[Data provided]
import Literature.AnabelianGeometry.AbsoluteAnabelian.AbsTopIII.CurveModel
import Literature.AnabelianGeometry.AbsoluteAnabelian.MLFGaloisTypeProofs
import Literature.AnabelianGeometry.AbsoluteAnabelian.MLFAbsoluteGaloisGroupInfinite
import HarnessLib

/-!
# [AbsTopIII] Prop. 1.4 (i), Rmk. 1.9.2 relative to a model: the universal closures over the INTERFACE are refuted

Mochizuki, *Topics in Absolute Anabelian Geometry III*, §1 (lit key `paper:url-5493eb38cbb7`),
Prop. 1.4 (i) p. 31 ("the inertia group `I_x` of `x` in `Δ_U` is naturally isomorphic to `Ẑ(1)`") and
Rmk. 1.9.2 p. 38 ("When `k` is an MLF or NF, the extension `1 → Δ_X → Π_X → G_k → 1` may be replaced
by the single profinite group `Π_X`").  abc-iut-L4-t1 typed both as NAMED FACTS RELATIVE TO A MODEL
`M : CurveModel` (`CurveModel.Prop_1_4_i M`, `CurveModel.Rmk_1_9_2 M`; FACT-LIST F-0339, F-0236),
and `CurveModel` is an INTERFACE: a record of data with no existence or coherence axiom
(`CurveModel.lean` module text: "nothing here asserts that a model exists"; the record is inhabited by
degenerate toys, `AbsTopIII.CurveModel.nonempty_degenerate`).

Consequently the UNIVERSAL CLOSURES `∀ M, M.Prop_1_4_i` and `∀ M, M.Rmk_1_9_2` range over junk models
and are FALSE; this proof-only file (no definitions) records the kernel refutations, so that no cone
file binds a universal closure as a hypothesis (it would be inconsistent) and the rows are consumed AT
NAMED INSTANCES / instance classes only (FACT-LIST rule R5; the instance-class PROOFS of Rmk. 1.9.2 are
in `CurveModelRmk192Proofs.lean`):

* `CurveModel.not_forall_prop_1_4_i` — a one-curve toy over `ℚ_2` whose single cusp has decomposition
  group `Π` and TRIVIAL inertia group (`Π = G`, `Δ = 1`): a trivial group has no open subgroup of
  index `2`, so it is not free procyclic;
* `CurveModel.not_forall_rmk_1_9_2` — a one-curve toy over the MLF `ℚ_2` with `Π := G × G`,
  `G = Gal(ℚ̄_2/ℚ_2)`, augmentation the second projection (`Δ = G × 1`): the swap automorphism of
  `Π` does not preserve `Δ` because `G ≠ 1` (`Padic.infinite_absoluteGaloisGroup`).  (Here `Δ ≅ G`
  is topologically finitely generated but the regime hypothesis `CoinvariantRankConstant` of the
  instance-class theorem fails, as it must.)

HONEST FRAMING: statements about the cell's own typing (junk instances of an interface), not about
[AbsTopIII]; Prop. 1.4 (i) and Rmk. 1.9.2 themselves are refereed, undisputed results about the étale
fundamental groups of hyperbolic curves, which the tree does not construct; nothing here bears on
[IUTchIII] Cor. 3.12; typed ≠ proved.
-/

noncomputable section

open CategoryTheory

namespace Literature.AnabelianGeometry.AbsoluteAnabelian.AbsTopIII.CurveModel

open FundamentalExtension

/-- **The universal closure of `CurveModel.Prop_1_4_i` is false.**  Witness: the one-curve model over
`ℚ_2` with the "point" extension `Π = G = Gal(ℚ̄_2/ℚ_2)` (`Δ = 1`), declared scheme-like, with ONE cusp
whose decomposition group is `Π` and whose inertia group is therefore `Π ∩ Δ = 1`; a trivial profinite
group has no open subgroup of index `2`, hence is not free procyclic (`IsFreeProcyclic`), so
`(M.cusps U).InertiaFreeProcyclic` fails.  The printed Prop. 1.4 (i) is about étale fundamental groups
of hyperbolic curves and is not touched. [cite: MochizukiAbsTopIII2015, Prop 1.4 (i) p.31] -/
theorem not_forall_prop_1_4_i : ¬ ∀ M : CurveModel.{0}, M.Prop_1_4_i := by
  intro h
  -- the point extension `Π = G = G_{ℚ_2}`
  let E₀ : FundamentalExtension.{0} :=
    { arith := absoluteGaloisGrp ℚ_[2], gal := absoluteGaloisGrp ℚ_[2],
      aug := ContinuousMonoidHom.id _, aug_surjective := Function.surjective_id }
  have hgeom : E₀.geom = ⊥ := (MonoidHom.ker_eq_bot_iff _).mpr Function.injective_id
  -- one cusp with decomposition group `⊤`
  let C₀ : E₀.CuspidalData :=
    { Cusp := PUnit.{1}
      Dcusp := fun _ => ⊤
      Icusp := fun _ => ⊤ ⊓ E₀.geom
      Icusp_eq := fun _ => rfl
      isClosed_Dcusp := fun _ => by
        rw [Subgroup.coe_top]
        exact isClosed_univ
      eq_of_conj := fun x y _ _ => Subsingleton.elim x y }
  let M : CurveModel.{0} :=
    { Curve := PUnit.{2}
      base := fun _ => ℚ_[2]
      ext := fun _ => E₀
      galIso := fun _ => Iso.refl _
      cusps := fun _ => C₀
      IsProper := fun _ => False
      IsScheme := fun _ => True
      genus := fun _ => 0
      FunctionField := fun _ => ℚ_[2]
      Point := fun _ => PEmpty.{1}
      decomp := fun _ x => x.elim
      IsNFCurve := fun _ => False
      IsNFPoint := fun _ x => x.elim
      IsNFRational := fun _ _ => False
      IsNFConstant := fun _ _ => False
      NFFunctionField := fun _ => ℚ_[2]
      IsStrictlyBelyiType := fun _ => False
      IsCofiniteOpen := fun U U' => U = U'
      res := fun {U U'} _ => 𝟙 E₀ }
  have hI : IsFreeProcyclic (C₀.Icusp PUnit.unit) := h M PUnit.unit trivial PUnit.unit
  -- the inertia group is trivial
  have hsub : Subsingleton (C₀.Icusp PUnit.unit) := by
    refine ⟨fun a b => Subtype.ext ?_⟩
    have ha : (a : E₀.arith) ∈ E₀.geom := (Subgroup.mem_inf.mp a.2).2
    have hb : (b : E₀.arith) ∈ E₀.geom := (Subgroup.mem_inf.mp b.2).2
    rw [hgeom, Subgroup.mem_bot] at ha hb
    rw [ha, hb]
  -- hence it has no subgroup of index `2`
  obtain ⟨H, -, hH⟩ := hI.exists_isOpen_index 2 two_pos
  haveI := hsub
  have hHtop : H = ⊤ := by
    ext x
    rw [Subsingleton.elim x 1]
    exact ⟨fun _ => Subgroup.mem_top _, fun _ => H.one_mem⟩
  rw [hHtop, Subgroup.index_top] at hH
  exact absurd hH (by norm_num)

/-- **The universal closure of `CurveModel.Rmk_1_9_2` is false.**  Witness: the one-curve model over
the MLF `ℚ_2` (`isMLF_padic`) with `Π := G × G`, `G = Gal(ℚ̄_2/ℚ_2)`, augmentation the second
projection, so `Δ = G × 1`; the swap `(a, b) ↦ (b, a)` is an automorphism of the profinite group `Π`
carrying `Δ` to `1 × G ≠ Δ`, since `G` is nontrivial (`Padic.infinite_absoluteGaloisGroup`).  This junk
`Δ` violates the regime hypothesis of the instance-class theorem
`rmk_1_9_2_of_geomTFG_of_coinvariantRankConstant`; the printed Rmk. 1.9.2 ([AbsTopI] Thm. 2.6 (v),
(vi)) is not touched. [cite: MochizukiAbsTopIII2015, Rmk 1.9.2 p.38] -/
theorem not_forall_rmk_1_9_2 : ¬ ∀ M : CurveModel.{0}, M.Rmk_1_9_2 := by
  intro h
  -- `Π := G × G ↠ G` (second projection), `G = G_{ℚ_2}`
  let E₁ : FundamentalExtension.{0} :=
    { arith := ProfiniteGrp.of (Field.absoluteGaloisGroup ℚ_[2] × Field.absoluteGaloisGroup ℚ_[2])
      gal := absoluteGaloisGrp ℚ_[2]
      aug := ContinuousMonoidHom.snd (Field.absoluteGaloisGroup ℚ_[2]) (Field.absoluteGaloisGroup ℚ_[2])
      aug_surjective := Prod.snd_surjective }
  obtain ⟨C₁⟩ : Nonempty E₁.CuspidalData :=
    ⟨{ Cusp := PEmpty.{1}
       Dcusp := fun x => x.elim
       Icusp := fun x => x.elim
       Icusp_eq := fun x => x.elim
       isClosed_Dcusp := fun x => x.elim
       eq_of_conj := fun x => x.elim }⟩
  let M : CurveModel.{0} :=
    { Curve := PUnit.{2}
      base := fun _ => ℚ_[2]
      ext := fun _ => E₁
      galIso := fun _ => Iso.refl _
      cusps := fun _ => C₁
      IsProper := fun _ => True
      IsScheme := fun _ => True
      genus := fun _ => 0
      FunctionField := fun _ => ℚ_[2]
      Point := fun _ => PEmpty.{1}
      decomp := fun _ x => x.elim
      IsNFCurve := fun _ => False
      IsNFPoint := fun _ x => x.elim
      IsNFRational := fun _ _ => False
      IsNFConstant := fun _ _ => False
      NFFunctionField := fun _ => ℚ_[2]
      IsStrictlyBelyiType := fun _ => False
      IsCofiniteOpen := fun U U' => U = U'
      res := fun {U U'} _ => 𝟙 E₁ }
  -- the swap automorphism of `Π = G × G`
  let sw : E₁.arith ≃ₜ* E₁.arith :=
    { (MulEquiv.prodComm : (Field.absoluteGaloisGroup ℚ_[2] × Field.absoluteGaloisGroup ℚ_[2]) ≃*
        (Field.absoluteGaloisGroup ℚ_[2] × Field.absoluteGaloisGroup ℚ_[2])) with
      continuous_toFun := continuous_swap
      continuous_invFun := continuous_swap }
  have hsw : E₁.geom.map sw.toMonoidHom = E₁.geom :=
    h M PUnit.unit PUnit.unit (Or.inl ⟨isMLF_padic 2, isMLF_padic 2⟩) sw
  -- a nontrivial element of `G`
  haveI := Padic.infinite_absoluteGaloisGroup (p := 2)
  obtain ⟨g, hg⟩ := exists_ne (1 : Field.absoluteGaloisGroup ℚ_[2])
  -- `(g, 1) ∈ Δ`, so `(1, g) = sw (g, 1) ∈ sw(Δ) = Δ`, i.e. `g = 1`
  have hmem : ((g, 1) : E₁.arith) ∈ E₁.geom := by
    rw [mem_geom]
    rfl
  have hmem' : ((1, g) : E₁.arith) ∈ E₁.geom := by
    rw [← hsw, Subgroup.mem_map]
    exact ⟨(g, 1), hmem, rfl⟩
  rw [mem_geom] at hmem'
  exact hg hmem'

end Literature.AnabelianGeometry.AbsoluteAnabelian.AbsTopIII.CurveModel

[Activity]
Wherever the string "hgeom" appears in the listing above, show the whole line.

[Expected answer]
  have hgeom : E₀.geom = ⊥ := (MonoidHom.ker_eq_bot_iff _).mpr Function.injective_id
    rw [hgeom, Subgroup.mem_bot] at ha hb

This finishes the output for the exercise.